我和老赵在k房鬼哭狼嚎,老赵是麦霸,抱着麦克风一人能唱一宿那种。
我声音比一般人低一个八度,大家出去玩时我从来都自觉躲在一边为别人选歌,要不就唱“姐姐妹妹站起来”之类的搞怪热场子。今天敢和老赵竞争,纯粹是酒精的作用。
唱累了就抱着果盘吃。
“我怎么就这么不顺呢?”老赵吃着吃着就哭了。
“可能咱们没人家的胸襟吧,人家都是抱着一个玩的态度,咱太认真了。”我鼻子也酸了。
“认真有错吗?”老赵嚎啕。
我俩抱头痛哭,我一边哭一边想,我为什么要哭呢?
算了,就算没今天这事儿我也混得够丢人的了。
凌晨三点钟,ktv也要关门,小地方民风甚是纯朴,不带通宵夜生活,我和老赵被轰了出来,惶惶如丧家之犬。

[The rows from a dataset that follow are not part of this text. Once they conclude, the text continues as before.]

import Literature.NumberTheory.EllipticCurves.KuriharaNumber
import HarnessLib

/-!
# Kurihara numbers under reduction of the modulus `ℤ/p^k → ℤ/p^j`: `δ̃^{(k)}_n ↦ δ̃^{(j)}_n`
# (cell `b2b-bsdres`, team n1011, ROUTE-1 §35.6 / R1-61 record side; seat p18; TOOL lemmas)

HONEST FRAMING (cell `b2b-bsdres`, run/shared/lean/b2b/bsd-rank1-residual/, verbatim in every
file): the goal of the cell is to DELETE the COMBINATION-SHAPED residual classes of the
Birch–Swinnerton-Dyer formula for ALL analytic-rank `≤ 1` elliptic curves over `ℚ` — "full BSD
formula for every rank `≤ 1` curve in class `C`" assembled STRICTLY from published theorems — so
that the rank-`≤ 1` remainder becomes exactly the CONSTRUCTION-SHAPED classes, which are TYPED
(missing-input `Prop`s), NOT attempted. This is not "finishing BSD". Team n1011 (N10/N11, the
additive block `X4 ∧ p = 3`): research route; TOOL lemmas only (no definition, no named fact);
nothing booked; no mark / label moved.

## What and why

Route planner 1 (ROUTE-1 §35.6): "the depth-2 certificate an INJ-DEV END will consume is an ORDINARY
mod-3 Kurihara number `δ̃_n ≢ 0 (mod 3)` (`δ̃^{(9)} mod 3 = δ̃^{(3)}`)".  n1011-p15's END-m2
(`KolyvaginLevelTwoNineDivides`, F-D) states its certificate as `3 · δ̃^{(9)}_n(ψ₉) ≠ 0` in `ℤ/9`
for discrete logarithms `ψ₉` onto `ℤ/9`, and the END-m2 record corollaries
(`KuriharaRecordBSDpThreeLevelTwoEnd*`, this seat) inherit that currency, whereas the END-m1 records
and the engines speak `δ̃^{(3)}_n(ψ₃) ≢ 0 (mod 3)` for `ψ₃` onto `ℤ/3`.  This file proves the
elementary bridge, for any prime `p`, cusp form `f` and `j ≤ k`:

* `castHom_ratModP_pow` — `\overline{q}^{(p^k)} ↦ \overline{q}^{(p^j)}` under `ℤ/p^k → ℤ/p^j` for a
  `p`-integral rational `q` (both are the images of `q ∈ ℤ_(p)`; `ratModP_eq_toZModPow`);
* `castHom_kuriharaNumber_pow` — `δ̃^{(k)}_n(ψ) ↦ δ̃^{(j)}_n(ψ mod p^j)` when the symbols `[a/n]⁺_f`
  are `p`-integral (e.g. `E[p]` irreducible, `gcd(n, N) = 1`:
  `IsNewformOf.not_dvd_den_ratPlusSymbol_div`), where `ψ mod p^j` is the composite of `ψ_ℓ` with
  `ℤ/p^k → ℤ/p^j` — again a surjective discrete logarithm;
* `surjective_castHom_comp` — surjectivity is preserved;
* `three_mul_eq_zero_iff_castHom_eq_zero` — in `ℤ/9`: `3·x = 0 ↔ x ≡ 0 (mod 3)`.

Consumer: `GaloisImage/KuriharaRecordBSDpThreeLevelTwoEndModThree.lean` (END-m2 records in the
END-m1 / engine currency `δ̃_n ≢ 0 (mod 3)`).

References: C.-H. Kim, AJM 148 (2026) §1.4.3 [Kim2022StructureSelmer]; M. Kurihara, Münster J. Math.
7 (2014) §1.1 [Kurihara2014].
-/

noncomputable section

open scoped Classical MatrixGroups ModularForm
open CongruenceSubgroup Literature.NumberTheory.EllipticCurves Literature.NumberTheory.EllipticCurves.ModularForms
open Literature.NumberTheory.DiophantineGeometry.Dioph (ratModP)

namespace Summit.BirchSwinnertonDyer.Rank1Residual.Additive.KuriharaReduction

/-- **Reduction of the modulus commutes with `ratModP` on `p`-integral rationals**: for `p ∤ den q`
and `j ≤ k`, the image of `\overline{q} ∈ ℤ/p^k` in `ℤ/p^j` is `\overline{q} ∈ ℤ/p^j` — both are the
reductions of the `p`-adic integer `q` (`ratModP_eq_toZModPow`, `PadicInt.zmod_cast_comp_toZModPow`).
(False without `p`-integrality: the junk inverses of `ZMod` do not commute with the cast.)
[folklore] -/
theorem castHom_ratModP_pow (p : ℕ) [Fact p.Prime] {j k : ℕ} (hjk : j ≤ k) {q : ℚ}
    (hq : ¬ p ∣ q.den) :
    ZMod.castHom (pow_dvd_pow p hjk) (ZMod (p ^ j)) (ratModP (p ^ k) q) = ratModP (p ^ j) q := by
  rw [ratModP_eq_toZModPow p k hq, ratModP_eq_toZModPow p j hq]
  exact RingHom.congr_fun (PadicInt.zmod_cast_comp_toZModPow j k hjk) _

/-- **Reduction of the modulus on Kurihara numbers**: for `j ≤ k` and discrete logarithms `ψ_ℓ`
into `ℤ/p^k`, if every symbol `[a/n]⁺_f` (`a ∈ (ℤ/n)ˣ`) is `p`-integral then the image of
`δ̃^{(k)}_n(ψ) ∈ ℤ/p^k` in `ℤ/p^j` is `δ̃^{(j)}_n(ψ mod p^j)`, the Kurihara number for the composite
logarithms `(ℤ/ℓ)ˣ → ℤ/p^k → ℤ/p^j` — Kim's "`δ̃^{(k)}_n mod p^j = δ̃^{(j)}_n`" (AJM 148 §1.4.3: the
`δ̃^{(k)}_n` are compatible under the reduction maps). [cite: Kim2022StructureSelmer, §1.4.3 (PDF p. 7)] -/
theorem castHom_kuriharaNumber_pow {N : ℕ} (f : CuspForm (Gamma0 N) 2) (p : ℕ) [Fact p.Prime]
    {j k : ℕ} (hjk : j ≤ k) (n : ℕ) [NeZero n]
    (ψ : (ℓ : ℕ) → (ZMod ℓ)ˣ →* Multiplicative (ZMod (p ^ k)))
    (hden : ∀ a : (ZMod n)ˣ, ¬ p ∣ (ratPlusSymbol f (((a : ZMod n).val : ℚ) / n)).den) :
    ZMod.castHom (pow_dvd_pow p hjk) (ZMod (p ^ j)) (kuriharaNumber f (p ^ k) n ψ) =
      kuriharaNumber f (p ^ j) n
        (fun ℓ => (ZMod.castHom (pow_dvd_pow p hjk) (ZMod (p ^ j))).toAddMonoidHom.toMultiplicative.comp
          (ψ ℓ)) := by
  rw [kuriharaNumber_def, kuriharaNumber_def, map_sum]
  refine Finset.sum_congr rfl fun a _ => ?_
  rw [map_mul, castHom_ratModP_pow p hjk (hden a), map_prod]
  rfl

/-- The composite of a surjective discrete logarithm `(ℤ/ℓ)ˣ → ℤ/p^k` with the (surjective) reduction
`ℤ/p^k → ℤ/p^j` is surjective. [folklore] -/
theorem surjective_castHom_comp (p : ℕ) {j k : ℕ} (hjk : j ≤ k) {ℓ : ℕ}
    {ψ : (ZMod ℓ)ˣ →* Multiplicative (ZMod (p ^ k))} (hψ : Function.Surjective ψ) :
    Function.Surjective
      ((ZMod.castHom (pow_dvd_pow p hjk) (ZMod (p ^ j))).toAddMonoidHom.toMultiplicative.comp ψ) := by
  intro y
  obtain ⟨x, hx⟩ := ZMod.castHom_surjective (pow_dvd_pow p hjk) (Multiplicative.toAdd y)
  obtain ⟨u, hu⟩ := hψ (Multiplicative.ofAdd x)
  refine ⟨u, ?_⟩
  simp only [MonoidHom.coe_comp, Function.comp_apply, hu, AddMonoidHom.coe_toMultiplicative,
    toAdd_ofAdd, RingHom.toAddMonoidHom_eq_coe, AddMonoidHom.coe_coe, hx, ofAdd_toAdd]

/-- In `ℤ/9`: `3 · x = 0` iff `x ≡ 0 (mod 3)` — the END-m2 certificate currency
`3 · δ̃^{(9)} ≠ 0` is `δ̃^{(9)} mod 3 ≠ 0`. [folklore] -/
theorem three_mul_eq_zero_iff_castHom_eq_zero (x : ZMod (3 ^ 2)) :
    (3 : ZMod (3 ^ 2)) * x = 0 ↔
      ZMod.castHom (pow_dvd_pow 3 (Nat.le_succ 1)) (ZMod (3 ^ 1)) x = 0 := by
  revert x
  decide

end Summit.BirchSwinnertonDyer.Rank1Residual.Additive.KuriharaReduction

end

楼梯很窄,很黑,很难走,我的意识还没完全恢复,只觉得天地间一切都在与我为难,虽然没有哭,却是非常非常难过。
小城的人本来就不多,我不知道还能不能打到车回去,弄不好今晚就流浪街头了。
下了楼,一条单薄的影子就站在门口。
我定定地看着那条影子。
他转过身来,孩子一样的脸,表情很诚挚,“我觉得应该等你们一起回家。”
我从未见过如此明亮的面孔,以及他面颊上徐徐绽放的柔和笑容。他一笑,就如熙熙日光照入水面。
大佬们对我和傅维已经彻底绝望了。
继我光荣负伤之后,傅维同学变得行踪诡异,神出鬼没。据学生反映,好几次看见傅老师放着正门不走,从篮球场后面爬墙进来。
简单爱 第十一章(2)
还有没敢当着我面说的,那就是:校门口有个美貌艳女正在打听傅老师的行踪。
我装作什么都没听到,“今天继续作图。”
我无意演苦情戏码给大家看,让生活充实的办法很多,二女争夫是最低级的一种。
需要抢的,便不是我的。
实习后期基本没任务,只要把猴子们关进教室或机房,监督他们画图就可以了。
自从那天送我们回来以后,苏斐就像变了一个人似的,不那么爱说话了,但是一举一动都透着细心体贴。
老赵苦笑,“男友养成计划,下回我也抓一个小的来好好培养。”
“胡说八道,我对幼齿没兴趣。”
我头上的伤好得差不多的时候,就经常去教室溜达了。绘图过程中总有些技术问题,而大佬们显然是指望不上的。
“老师我们是用北京54坐标系还是用西安80坐标系?”
“都不用,用wgs1984的数据。”傅维踱进教室,笑眯眯点点头,“莫老师辛苦了。”
我也点点头,“傅老师也辛苦了。”转身开溜,一个教室用不着两个技术指导。
天上本来就不会掉馅饼,更不会掉16寸加厚至尊pizza。流水不腐,户枢不蠹,一定是我自己行为有失,才会惹祸上身。
老赵把庄碧抽得像个猪头一样,第二天就把哭哭啼啼的庄碧扔上了火车。自己留下来,扬言要和某女决战紫禁之巅。